Unsurprisingly, in the same years that TennCare and CoverKids cut so many children, the number of uninsured kids in the state sharply increased, according to recent studies from Georgetown University and the University of Tennessee. These two studies measured uninsured children very differently but agreed on the conclusion that the problem is worsening.
- Georgetown University found that Tennessee’s uninsured children rose from 58,000 in 2016 to 71,000 in 2017 — one of the largest spikes in the nation — and that the increase was even larger for children under 6.

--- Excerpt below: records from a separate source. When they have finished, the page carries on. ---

/-- ★★ **THE SWALLOWING LEMMA**: if an OPEN set `N` of backgrounds contains every FLAT `P`-periodic unitary background (plaquette variables `≡ 1`, any
holonomy), then for some `α > 0` it contains every `P`-periodic unitary background ALL of whose plaquette variables are `α`-close to `1` — the compact sets
`Kₙ = {unitary, periodic, ∉ N, plaquettes (n+1)⁻¹-close}` decrease to a subset of the flat set, which `N` contains, so one of them is empty
(`IsCompact.nonempty_iInter_of_sequence_nonempty_isCompact_isClosed`).  This is how the class (1.7) «shrinks onto the flat backgrounds as α₀ → 0» is used.
[cite: Balaban1985RegularSpaces, (1.7) p.77; Balaban1985BackgroundPropagators, Thm 3.11 p.416] -/
theorem exists_plaq_threshold_of_open_superset_flat (P : ℕ) {N : Set (Site d → Fin d → 𝔸ˣ)} (hN : IsOpen N)
    (hflatN : ∀ U : Site d → Fin d → 𝔸ˣ, (∀ (x : Site d) (κ : Fin d), U x κ ∈ unitaryUnits 𝔸) → IsPeriodic P U →
      (∀ (κ ν : Fin d) (x : Site d), plaqF U κ ν x = 1) → U ∈ N) :
    ∃ α : ℝ, 0 < α ∧ ∀ U : Site d → Fin d → 𝔸ˣ, (∀ (x : Site d) (κ : Fin d), U x κ ∈ unitaryUnits 𝔸) → IsPeriodic P U →
      (∀ (x : Site d) (κ ν : Fin d), ‖plaqF U κ ν x - 1‖ ≤ α) → U ∈ N := by
  by_contra hcon
  push Not at hcon
  -- `hcon : ∀ α, 0 < α → ∃ U, unitary ∧ periodic ∧ (plaquettes α-close) ∧ U ∉ N`
  set K : Set (Site d → Fin d → 𝔸ˣ) := {U | (∀ (x : Site d) (κ : Fin d), U x κ ∈ unitaryUnits 𝔸) ∧ IsPeriodic P U} with hK
  set t : ℕ → Set (Site d → Fin d → 𝔸ˣ) := fun n =>
    (K ∩ Nᶜ) ∩ {U | ∀ (x : Site d) (κ ν : Fin d), ‖plaqF U κ ν x - 1‖ ≤ ((n : ℝ) + 1)⁻¹} with ht
  have htd : ∀ n, t (n + 1) ⊆ t n := by
    intro n U hU
    refine ⟨hU.1, fun x κ ν => (hU.2 x κ ν).trans ?_⟩
    push_cast
    exact inv_anti₀ (by positivity) (by linarith)
  have htn : ∀ n, (t n).Nonempty := by
    intro n
    obtain ⟨U, hUu, hUp, hUs, hUN⟩ := hcon (((n : ℝ) + 1)⁻¹) (by positivity)
    exact ⟨U, ⟨⟨hUu, hUp⟩, hUN⟩, hUs⟩
  have hKc : IsCompact K := isCompact_unitaryPeriodic P
  have ht0 : IsCompact (t 0) :=
    (hKc.inter_right hN.isClosed_compl).inter_right (B9Thm31CoercivePrimeCompactZd.isClosed_setOf_forall_plaqF_le _)
  have htcl : ∀ n, IsClosed (t n) := fun n =>
    (hKc.isClosed.inter hN.isClosed_compl).inter (B9Thm31CoercivePrimeCompactZd.isClosed_setOf_forall_plaqF_le _)
  obtain ⟨U, hU⟩ := IsCompact.nonempty_iInter_of_sequence_nonempty_isCompact_isClosed t htd htn ht0 htcl
  rw [Set.mem_iInter] at hU
  have hU0 := hU 0
  -- `U` is flat
  have hflat : ∀ (κ ν : Fin d) (x : Site d), plaqF U κ ν x = 1 := by
    intro κ ν x
    by_contra hne
    have hpos : 0 < ‖plaqF U κ ν x - 1‖ := norm_pos_iff.2 (sub_ne_zero.2 hne)
    obtain ⟨n, hn⟩ := exists_nat_one_div_lt hpos
    have hle := (hU n).2 x κ ν
    rw [one_div] at hn
    exact absurd (lt_of_le_of_lt hle hn) (lt_irrefl _)
  exact hU0.1.2 (hflatN U hU0.1.1.1 hU0.1.1.2 hflat)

- The University of Tennessee recorded fewer uninsured children overall but an even steeper rise — from 22,238 in 2017 to 34,458 in 2018.
“I think that’s just the tip of the iceberg,” said Michele Johnson, executive director of the Tennessee Justice Center, a social justice group that is among the loudest critics of TennCare's operations. “This is the first time in 10 years that the number of uninsured children are going the wrong direction, and that just from the start of disenrollment.”
Johnson said the Justice Center believes many disenrollments occur because families struggle with TennCare’s renewal applications, which have amounted to as many as 47 pages in prior years. The center also received numerous complaints from families that say they never received the renewal packet in the mail — likely because it was mailed to the wrong address — then were cut from TennCare without their knowledge.
Hagan, TennCare's director of member services, said cases like these are rare and can be resolved with the program's appeals process.
“If there was ever a case — here or there — where the person called after termination and there had been an error in updating their address, we would absolutely put them back on,” Hagan said.
That appears to be what happened in the case of Harrison, the young boy with autism from the beginning of this story. His mother, Heather Hantz, said TennCare told her Harrison was dropped because she did not respond to her renewal packet. Hantz insists she never received it.
After disenrollment brought an abrupt end to Harrison’s therapy, Hantz said she sought out help from the Justice Center and the office of Sen. Bob Corker. Harrison was ultimately reinstated after about four months and resumed therapy in December.
Still, Hantz worries about other families that might not know where to get help if if they were similarly cut from TennCare.
“It makes me sick,” Hantz said. “If you don’t know to call Tennessee Justice Center or to get a congressional inquiry into your children’s health care, then you are going to get confused, and you are going to get frustrated, and you just might give up.”